Sous la pression des régulations de l’UEFA, l’OM se trouve dans l’obligation de stabiliser ses finances avant la clôture de l’exercice au 30 juin. Pour éviter une mise à l’écart des compétitions continentales, le club marseillais doit impérativement conclure des ventes significatives. Dans ce contexte délicat, Mason Greenwood apparaît comme le candidat principal au départ, d’autant que sa cote sur le marché reste élevée malgré les controverses.

La direction olympienne, désormais menée par le président Stéphane Richard et le directeur sportif Grégory Lorenzi, s’attelle à cette restructuration économique. Le transfert de l’attaquant anglais représente un levier financier majeur pour les comptes du club phocéen.
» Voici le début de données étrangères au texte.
import Literature.IUT.HodgeTheaters.TemperedCoveringsChartsAt
import Literature.IUT.HodgeTheaters.TemperedCoveringsProTreeCountable
import HarnessLib

/-!
# [IUTchI] Prop. 2.1 / Prop. 2.2 on a tempered fundamental group CHART, Thm 3.7 (iii) AT `𝒢` — WITHOUT (RF)

Mochizuki, *Inter-universal Teichmüller theory I*, kurims manuscript (May 2020), §2, Proposition 2.1
and Proposition 2.2, p. 45 [cite: Mochizuki2012, Prop 2.1 p.45] (D-0012 claim key; series status
DISPUTED; nothing of the series is asserted here).

PROOF-ONLY companion of `TemperedCoveringsChartsAt.lean` (φ2 programme, abc-iut-L3-d1 /
abc-iut-L5-t11): the per-graph forms `prop21_of_chart_at` / `tp_isCommensurablyTerminal_of_chart_at`
(inputs `CompactInVerticialAt 𝒢`, a chart `e : Π^tp_𝔾 ≃ₜ* π₁^temp(𝒢)`, node data, (A3)) with the
binder (RF) ("open normal subgroups of `Π^tp_𝔾` closed for the `Π̂_𝔾`-topology are cofinal") REMOVED:
step (A0) now comes from Galois-countability of the chart (`TemperedPiChart.secondCountableTopology`)
through `IsTempered.isCompact_comap_of_firstCountable` (open mapping theorem for tempered groups,
`SemiGraphs/TemperedOpenMapping.lean`, `TemperedCompactPreimageCountable.lean`).  Nothing in the parent
files is edited.  Typed ≠ proved; nothing here bears on [IUTchIII] Cor. 3.12.
-/

namespace Literature.IUT.HodgeTheaters

open Pointwise Filter
open _root_.Topology
open Literature.AnabelianGeometry.SemiGraphs (IsTempered ProfiniteSemiGraph)
open Literature.AnabelianGeometry.SemiGraphs.ProfiniteSemiGraph (TemperedPiChart verticialSubgroups
  CompactInVerticialAt VerticialInjective)
open Literature.AnabelianGeometry.AbsoluteAnabelian (IsCommensurablyTerminal)

universe u

namespace TemperedGraphGroupData

variable (D : TemperedGraphGroupData.{u}) {𝒢 : ProfiniteSemiGraph.{u}}

/-- **[IUTchI] Proposition 2.1 for `D` with `Π^tp_𝔾` a chart of `𝒢`, Thm 3.7 (iii) AT `𝒢`, NO (RF)
binder**: as `prop21_of_chart_at`, with (A0) from the chart's Galois-countability.
([IUTchI] Prop 2.1 p.45) [claim: Mochizuki2012, status: disputed] -/
theorem prop21_of_chart_at' [T2Space D.Hat] (c : TemperedPiChart 𝒢) (e : D.Tp ≃ₜ* c.G)
    (h𝒢 : 𝒢.Thm37Hypotheses) (hCV : CompactInVerticialAt 𝒢)
    (Λv : 𝒢.graph.Vertex → Subgroup D.Tp)
    (hΛv : ∀ v, (Λv v).map (e : D.Tp →* c.G) ∈ verticialSubgroups c v)
    {E : Type*} (src tgt : E → 𝒢.graph.Vertex) (c₁ c₂ : E → D.Tp)
    (hA3 : ∀ (v w : 𝒢.graph.Vertex) (g h : D.Hat),
      MulAut.conj g • (Λv v).map D.ι ⊓ MulAut.conj h • (Λv w).map D.ι ≠ ⊥ →
        (v = w ∧ g⁻¹ * h ∈ (Λv v).map D.ι) ∨
        ∃ (e : E) (k : D.Hat), ∃ p ∈ (Λv (src e)).map D.ι, ∃ q ∈ (Λv (tgt e)).map D.ι,
          (src e = v ∧ tgt e = w ∧ g = k * D.ι (c₁ e) * p ∧ h = k * D.ι (c₂ e) * q) ∨
          (src e = w ∧ tgt e = v ∧ h = k * D.ι (c₁ e) * p ∧ g = k * D.ι (c₂ e) * q)) :
    D.ProfiniteConjugatesOfCompactSubgroups := by
  haveI := c.secondCountableTopology
  haveI : SecondCountableTopology D.Tp := e.toHomeomorph.secondCountableTopology
  exact D.prop21_of_cosetTree_of_firstCountable (D.isTempered_tp_of_chart c e) Λv src tgt c₁ c₂
    (fun Λ hΛc _ => D.conj_le_of_compactInVerticial_at c e h𝒢 hCV Λv hΛv Λ hΛc) hA3

/-- **[IUTchI] Proposition 2.2 ("`Π^tp_𝔾` commensurably terminal in `Π̂_𝔾`") with `Π^tp_𝔾` a chart of
`𝒢`, Thm 3.7 (iii) AT `𝒢`, NO (RF) binder**: as `tp_isCommensurablyTerminal_of_chart_at`.
([IUTchI] Prop 2.2 p.45) [claim: Mochizuki2012, status: disputed] -/
theorem tp_isCommensurablyTerminal_of_chart_at' [T2Space D.Hat] (c : TemperedPiChart 𝒢)
    (e : D.Tp ≃ₜ* c.G) (h𝒢 : 𝒢.Thm37Hypotheses)
    (hCV : CompactInVerticialAt 𝒢) (hVI : VerticialInjective.{u})
    (Λv : 𝒢.graph.Vertex → Subgroup D.Tp)
    (hΛv : ∀ v, (Λv v).map (e : D.Tp →* c.G) ∈ verticialSubgroups c v)
    {E : Type*} (src tgt : E → 𝒢.graph.Vertex) (c₁ c₂ : E → D.Tp)
    (hA3 : ∀ (v w : 𝒢.graph.Vertex) (g h : D.Hat),
      MulAut.conj g • (Λv v).map D.ι ⊓ MulAut.conj h • (Λv w).map D.ι ≠ ⊥ →
        (v = w ∧ g⁻¹ * h ∈ (Λv v).map D.ι) ∨
        ∃ (e : E) (k : D.Hat), ∃ p ∈ (Λv (src e)).map D.ι, ∃ q ∈ (Λv (tgt e)).map D.ι,
          (src e = v ∧ tgt e = w ∧ g = k * D.ι (c₁ e) * p ∧ h = k * D.ι (c₂ e) * q) ∨
          (src e = w ∧ tgt e = v ∧ h = k * D.ι (c₁ e) * p ∧ g = k * D.ι (c₂ e) * q)) :
    IsCommensurablyTerminal D.ι.range := by
  haveI := c.secondCountableTopology
  haveI : SecondCountableTopology D.Tp := e.toHomeomorph.secondCountableTopology
  obtain ⟨v₀, hv₀c, hv₀inf⟩ := D.exists_infinite_compact_of_chart c e h𝒢 hVI Λv hΛv
  exact D.tp_isCommensurablyTerminal_of_cosetTree_of_firstCountable (D.isTempered_tp_of_chart c e)
    Λv src tgt c₁ c₂ (fun Λ hΛc _ => D.conj_le_of_compactInVerticial_at c e h𝒢 hCV Λv hΛv Λ hΛc)
    hA3 v₀ hv₀c hv₀inf

end TemperedGraphGroupData

end Literature.IUT.HodgeTheaters
/-! ## §3  Holomorphy of `A′ ↦ W(A′)` (Prop. 4: «The functional derivative of V(A′) is an analytic function on this space») -/

/-- ★ **`hWd`: `A ↦ W(A)` IS `ℂ`-DIFFERENTIABLE** on any set where `D`, the transpose family `A ↦ 𝔇(A)ᵗ` (a map into `F →L[ℂ] E`) and the composed
V₀-current `A ↦ g₀(A)` (read at the chart point) are: `W(A) = [𝔇(A)ᵗ(M(D A − QA)) − Qt(M D A)] + [g₀(A) − 𝔇(A)ᵗ(Ht g₀(A))]` is built from them by
continuous (bi)linear operations. [cite: Balaban1985Variational, Prop. 4 p.292, (98) p.293] -/
theorem differentiableOn_sectF_WC (Qt : F →L[ℂ] E) (Ht : E →L[ℂ] F) (Dt : E → (F →L[ℂ] E)) (g : E → E) {s : Set E}
    (hDm : DifferentiableOn ℂ Dm s) (hDt : DifferentiableOn ℂ Dt s) (hg : DifferentiableOn ℂ g s) :
    DifferentiableOn ℂ (fun A => (Dt A (M (Dm A - Q A)) - Qt (M (Dm A))) + (g A - Dt A (Ht (g A)))) s := by
  have h1 : DifferentiableOn ℂ (fun A => M (Dm A - Q A)) s := M.differentiable.comp_differentiableOn (hDm.sub Q.differentiable.differentiableOn)
  have h2 : DifferentiableOn ℂ (fun A => Qt (M (Dm A))) s := (Qt.comp M).differentiable.comp_differentiableOn hDm
  have h3 : DifferentiableOn ℂ (fun A => Ht (g A)) s := Ht.differentiable.comp_differentiableOn hg
  exact ((hDt.clm_apply h1).sub h2).add (hg.sub (hDt.clm_apply h3))

end Calculus

/-! ## §4  The pointwise (98)-slot of the whole `W(A′)` on Pi carriers, from the printed letters -/

section Slot

variable {ι β V V' : Type*} [SeminormedAddCommGroup V] [SeminormedAddCommGroup V']
import Summits.QuantumFields.BalabanUV.Beta.BorderGaugeLegContactTwo
import Summits.QuantumFields.BalabanUV.Beta.FP.PeriodisedSymBorderWardContactTwo

/-!
# `BalabanUV.Beta.FP.PeriodisedBorderWardContactTwo` — road «FP», ROUTE T, binder row D1, (COV-m) ORDER 2: **THE ROOTED SECOND-ORDER BORDER PAIR, PERIODISED IN ITS
# SECOND BOND AND ON THE TORUS, AGAINST THE TORUS GAUGE MODES = FOUR CONTACT TERMS** (torus face of `Beta/BorderGaugeLegContactTwo` §3; the ROOTED, generic-`d`,
# any-root twin of my g23 T1 `PeriodisedSymBorderWardContactTwo` — the brick of the composite tower's one-step second-order insertion law `stepIns₂_mul_tgrad`)

WHAT ([folklore] finite sums BY NAME).  §1 (lattice, generic `d`, root `ρ = toSite r`, `r ∈ box`, `1 ≤ L`): entry ∕ support ∕ summability of the SYMMETRISED PACKED PAIR
`½(vh₂SAt ρ L κ u κ′ u′ + vh₂SAt ρ L κ′ u′ κ u)` on the `(inr, inl)` block and the `dψ`-form of its fluctuation-leg law in TABLE letters **`tsum_pair_mul_dz_tables`**
(the rooted border table `vhSAt ρ` of THIS bond read at the OTHER bond's slot and vice versa; diagonal and far root read the rooted packed first-order kernel `linSymAt ρ`).
§2 (torus `M = L·M′`, both bonds torus points): for the second-bond-periodised pair `V κ u := Σ'_n ½(vh₂SAt ρ κ u κ′ (u′+M∘n) + vh₂SAt ρ κ′ (u′+M∘n) κ u)` — period
covariance `borderT2_periodCov`, windows, the law `borderT2_law` against the periodic indicators, the bridges `sum_sum_vhSAt_eq_perZ_dper` (double copy sum = C1's torus
member), `sum_linSymAt_eq_perZ` (g17's `tsum_linSymAt_translate_eq` on a window), `sum_sum_ite_eq'` (two torus bonds share a copy iff EQUAL) — and via T0's engine
`PeriodisedGaugeLegContacts.sum_perZ_dper_mul_tgrad_of_law` **`sum_perZ_dper_borderT2_mul_tgrad`** ∕ **`submatrix_borderT2_mul_tgrad`** (ALL columns, ANY multiplier
presentation, any level `j` on the right):
`Σ_{y,α} perZ M (dper M (V κ u)) x y (inr μ)(inl α)·tgrad M (y, inl α) s = tdelta M (u′+e_{κ′}) s·perZ M (dper M (vhSAt ρ κ u)) x u′ (inr μ)(inl κ′)
+ tdelta M (u+e_κ) s·perZ M (dper M (vhSAt ρ κ′ u′)) x u (inr μ)(inl κ) − tdelta M (u+e_κ) s·[(κ,u)=(κ′,u′)]·c_j·perZ M (bhKStepAt d ρ L j) x u (inr μ)(inl κ)
+ tdelta M (x+ρ+L·e_μ) s·(c_j·perZ M (bhKStepAt …) x u (inr μ)(inl κ))·(c_j·perZ M (bhKStepAt …) x u′ (inr μ)(inl κ′))`, `c_j = (L^{d+1}·stepScale d L j)⁻¹`.
No `def`, no `def … : Prop`, nothing cited, 0 sorry.  Consumer: `FP/TorusCompositeCovarianceTwoStep.stepIns₂_mul_tgrad`.

HONEST DEPENDENCY (page 1, mandatory): continuum YM on T⁴ ⇐ BetaPertH ∧ nine spine estimates (0/9 proved); BetaPertH ⇐ (D1) ∧ (D4) ∧ CAP+tail;
G-an2-4 gates asym, D1 and NE2/3/4.  HONEST FRAMING (cell contract, verbatim): «discharging `BetaPertH` makes Bałaban's UV stability UNCONDITIONAL —
a real constructive-QFT result; it is NOT the continuum limit and NOT the Clay problem.»  ABSOLUTE RULE (cell charter, verbatim): «No internally-minted
statement may enter as a cited fact. Every hypothesis is either kernel-proved in this package or a verbatim quotation of a PUBLISHED theorem with page
reference. The manuscript(s) under audit are NOT citable for their own disputed steps — they are the thing under adjudication; programme-internal
(2001/route/tribunal) claims are never citable.»  0 estimates; 0∕4 row-D1 binders (hW, hR, D1Tel, D1Rep); NOT (T-ID), NOT (J-a) complete, NOT SDF, NOT D1,
NOT BetaPertH, NOT continuum, NOT Clay.  Nothing of the dictionary ∕ Bałaban's asserted (that an1's `vh₂SAt` IS the one-step averaging's second border jet is an2's
TABLE word).  D1 formalisation swarm LEAF PROVER 02 (b2b-balaban-beta-d1-formalise-leaf-02 gen 25), 2026-08-23.  No existing file touched.
-/

noncomputable section
import Summits.QuantumAdvantage.QuantumAdvantage.Theorems.CubicForrelationNearExactIsExactRothaus

/-!
# Crux `CubicForrelation.NearExactIsExact` (stmt-QuantumAdvantage-14043), line `direct-sum-amplification` —
stub T: the 2-adic Walsh tower (`stub_walshTower`)

In the tree's `Bool` / `IsDegLeFun` / `W` vocabulary. GIVEN Ax's parity theorem on coordinate cubes (the hypothesis
`hAx`, verbatim the statement of the landed `stub_axParity`: for `h` of degree `≤ d`, `d ≥ 1`,
`Σ_{x ∈ E_K} (−1)^{h(x)} ∈ 2^{⌈|K|/d⌉} ℤ`): if `g` is CUBIC on `n` bits and every Walsh value is divisible by `2^j`,
`W_g(x) = 2^j · u(x)` with `u(x) ∈ ℤ` (`W_g(x) = Σ_y (−1)^{g(y)} (−1)^{y·x}`), then the parity function
`x ↦ [u(x) odd]` has algebraic degree `≤ d` as soon as `j + 1 ≤ k + ⌈(n − k)/3⌉` for every `k` with `d < k ≤ n`
(`⌈(n − k)/3⌉ = (n − k + 2)/3` in `ℕ`). The case `j = m + 1` of a bent `g` on `m + m` bits is Hou's bound
(`stub_houCubic`); walking `j` down gives the "2-adic Walsh tower" of the line file (§4f).

Proof (Rothaus' parity method — Carlet 2021 Thm 13 / MacWilliams–Sloane Ch. 14 §5 — at the 2-adic level `j`).
By binary Möbius inversion (`bb_moebius_isDegLeFun`) it suffices that `#{x ∈ E_I : u(x) odd}` is even for every
coordinate set `I` with `|I| > d` (`E_I = {x : supp x ⊆ I}`, written `{x | ∀ i, x i = true → i ∈ I}`). POISSON
(`bb_poisson` with `G = (−1)^g`, `J = I`): `Σ_{x ∈ E_I} W_g(x) = 2^{|I|} Σ_{y ∈ E_{Iᶜ}} (−1)^{g(y)}`, and AX on the
complementary cube (`K = Iᶜ`, `d = 3`, `|Iᶜ| = n − |I|`) writes the cube bias as `2^c z` with `c = ⌈(n − |I|)/3⌉`.
Hence `2^j Σ_{x ∈ E_I} u(x) = 2^{|I| + c} z` in `ℤ`, and `|I| + c ≥ j + 1` (the side condition at `k = |I|`), so
`Σ_{x ∈ E_I} u(x)` is EVEN; a sum of integers is even iff the number of odd summands is even (cast to `𝔽₂`:
`tw_even_sum_iff`).

Sources: J. Ax, *Zeroes of polynomials over finite fields*, Amer. J. Math. 86 (1964) (the divisibility, here a
hypothesis); O. S. Rothaus, *On "bent" functions*, JCTA 20 (1976); C. Carlet, *Boolean Functions for Cryptography and
Coding Theory*, CUP 2021, §2.2 (binary Möbius transform) and Thm 13; X.-D. Hou, *Cubic bent functions*, Discrete
Math. 189 (1998). Everything below is proved from Mathlib and the tree (`bb_poisson`, `bb_moebius_isDegLeFun`);
axioms are the standard three. Imports: the Rothaus file only; the Theses file is deliberately NOT imported.
-/

set_option linter.dupNamespace false -- D-0017: single-problem summit ⇒ `QuantumAdvantage.QuantumAdvantage` by design

noncomputable section

namespace Summit.QuantumAdvantage.QuantumAdvantage.Theorems.CubicForrelation.NearExactIsExact

open Finset
open Literature.Computability.QuantumComplexity
open Literature.Computability.QuantumComplexity.DerivativeWalsh (W)

/-- An integer reduces to `1` in `𝔽₂` if it is odd and to `0` otherwise. -/
theorem tw_intCast_zmod_two (a : ℤ) : (a : ZMod 2) = if Odd a then 1 else 0 := by
  split_ifs with h
  · exact ZMod.intCast_eq_one_iff_odd.2 h
  · exact ZMod.intCast_eq_zero_iff_even.2 (Int.not_odd_iff_even.1 h)

/-- A sum of integers is even iff the number of odd summands is even (reduce modulo `2`). -/
theorem tw_even_sum_iff {α : Type*} (s : Finset α) (u : α → ℤ) :
    Even (∑ x ∈ s, u x) ↔ Even #(s.filter fun x => Odd (u x)) := by
  rw [← ZMod.intCast_eq_zero_iff_even, ← ZMod.natCast_eq_zero_iff_even, Int.cast_sum,
    sum_congr rfl fun x _ => tw_intCast_zmod_two (u x), sum_boole]

/-- The arithmetic of the evenness step: if `j + 1 ≤ i + c` and `2^j S = 2^i (2^c z)` in `ℤ`, then `S` is even
(`S = 2^{i + c − j} z`). -/
theorem tw_even_of_balance {j i c : ℕ} {S z : ℤ} (hjc : j + 1 ≤ i + c)
    (h : (2 : ℤ) ^ j * S = 2 ^ i * (2 ^ c * z)) : Even S := by
  obtain ⟨e, he⟩ : ∃ e, i + c = j + (e + 1) := ⟨i + c - (j + 1), by omega⟩
  refine ⟨2 ^ e * z, ?_⟩
  have h0 : (2 : ℤ) ^ j ≠ 0 := by positivity
  apply mul_left_cancel₀ h0
  rw [h, ← mul_assoc, ← pow_add, he]
  ring

/-- **stub_walshTower** (T; the 2-adic Walsh tower — Ax–Poisson–Möbius at the 2-adic level `j`). GIVEN Ax's parity
theorem on coordinate cubes (`hAx`, the statement of `stub_axParity`): if `g` is cubic on `n` bits and
`W_g(x) = 2^j · u(x)` with `u(x) ∈ ℤ` for every `x`, then the parity function `x ↦ [u(x) odd]` has algebraic degree
`≤ d` as soon as `j + 1 ≤ k + (n − k + 2)/3` for every `k` with `d < k ≤ n`. Proof: for every coordinate set `I` with
`|I| > d`, Poisson summation over `E_I` (`bb_poisson`) and Ax's theorem on `E_{Iᶜ}` (`d = 3`) give
`2^j Σ_{x ∈ E_I} u(x) = 2^{|I| + ⌈(n−|I|)/3⌉} z`, so `Σ_{x ∈ E_I} u(x)` is even (`tw_even_of_balance`), hence so is
`#{x ∈ E_I : u(x) odd}` (`tw_even_sum_iff`); conclude by Möbius inversion (`bb_moebius_isDegLeFun`). -/
theorem stub_walshTower :
    (∀ (n d : ℕ) (h : (Fin n → Bool) → Bool) (K : Finset (Fin n)), 1 ≤ d → IsDegLeFun d h →
      ∃ z : ℤ, ∑ x ∈ {u : Fin n → Bool | ∀ i, u i = true → i ∈ K}, signOf (h x) =
        (2 : ℝ) ^ ((K.card + d - 1) / d) * (z : ℝ)) →
    ∀ (n j d : ℕ) (g : (Fin n → Bool) → Bool) (u : (Fin n → Bool) → ℤ), IsDegLeFun 3 g →
      (∀ x, W (fun y => signOf (g y)) x = (2 : ℝ) ^ j * (u x : ℝ)) →
      (∀ k, d < k → k ≤ n → j + 1 ≤ k + (n - k + 2) / 3) →
      IsDegLeFun d (fun x => decide (Odd (u x))) := by
  intro hAx n j d g u hg hu hside
  refine bb_moebius_isDegLeFun d (fun x => decide (Odd (u x))) fun I hI => ?_
  have hP := bb_poisson (fun y => signOf (g y)) I
  obtain ⟨z, hz⟩ := hAx n 3 g Iᶜ (by norm_num) hg
  generalize hc : (Iᶜ.card + 3 - 1) / 3 = c at hz
  rw [sum_congr rfl fun x _ => hu x, ← mul_sum, hz] at hP
  have hk : #I ≤ n := (card_le_univ I).trans_eq (Fintype.card_fin n)
  have hj : #Iᶜ = n - #I := by rw [card_compl, Fintype.card_fin]
  have hjc : j + 1 ≤ #I + c := by
    have h := hside #I hI hk
    omega
  have hZ : (2 : ℤ) ^ j * ∑ x ∈ {x : Fin n → Bool | ∀ i, x i = true → i ∈ I}, u x = 2 ^ #I * (2 ^ c * z) := by
    have h' : (((2 : ℤ) ^ j * ∑ x ∈ {x : Fin n → Bool | ∀ i, x i = true → i ∈ I}, u x : ℤ) : ℝ) =
        (((2 : ℤ) ^ #I * (2 ^ c * z) : ℤ) : ℝ) := by
      push_cast
      exact hP
    exact_mod_cast h'
  have hE := (tw_even_sum_iff _ u).1 (tw_even_of_balance hjc hZ)
  rw [filter_filter] at hE
  simpa only [decide_eq_true_eq] using hE

end Summit.QuantumAdvantage.QuantumAdvantage.Theorems.CubicForrelation.NearExactIsExact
L’AS Roma en pôle position pour accueillir Mason Greenwood
La destination italienne semble se préciser pour Mason Greenwood. L’AS Roma a fait de l’actuel numéro 10 marseillais sa cible prioritaire afin de renforcer son effectif pour son retour en Ligue des champions. Si un terrain d’entente semble exister avec le joueur, les exigences financières de l’OM freinent encore l’opération. Marseille réclame une indemnité avoisinant les 50 millions d’euros, tout en sachant que 40 % de cette somme reviendra contractuellement à Manchester United. Les discussions se poursuivent activement entre les différentes parties.
Une levée de boucliers des fans romains contre le transfert
Cependant, l’arrivée potentielle de l’attaquant dans la capitale italienne se heurte à une vive opposition locale. Une partie des fidèles de l’AS Roma exprime son désaccord profond via une pétition en ligne intitulée « #NoGreenwood : La Roma doit rester fidèle à ses valeurs ». Ce mouvement de contestation puise sa source dans le passé judiciaire du joueur, marqué par des accusations de violences conjugales et de tentative de viol portées par sa compagne.
Ces antécédents expliquent la réticence de nombreux clubs, particulièrement en Premier League où Mason Greenwood n’est plus en odeur de sainteté. Cette pression populaire pourrait peser lourdement sur la décision finale des dirigeants romains et faire capoter une transaction pourtant cruciale pour l’équilibre budgétaire de l’OM.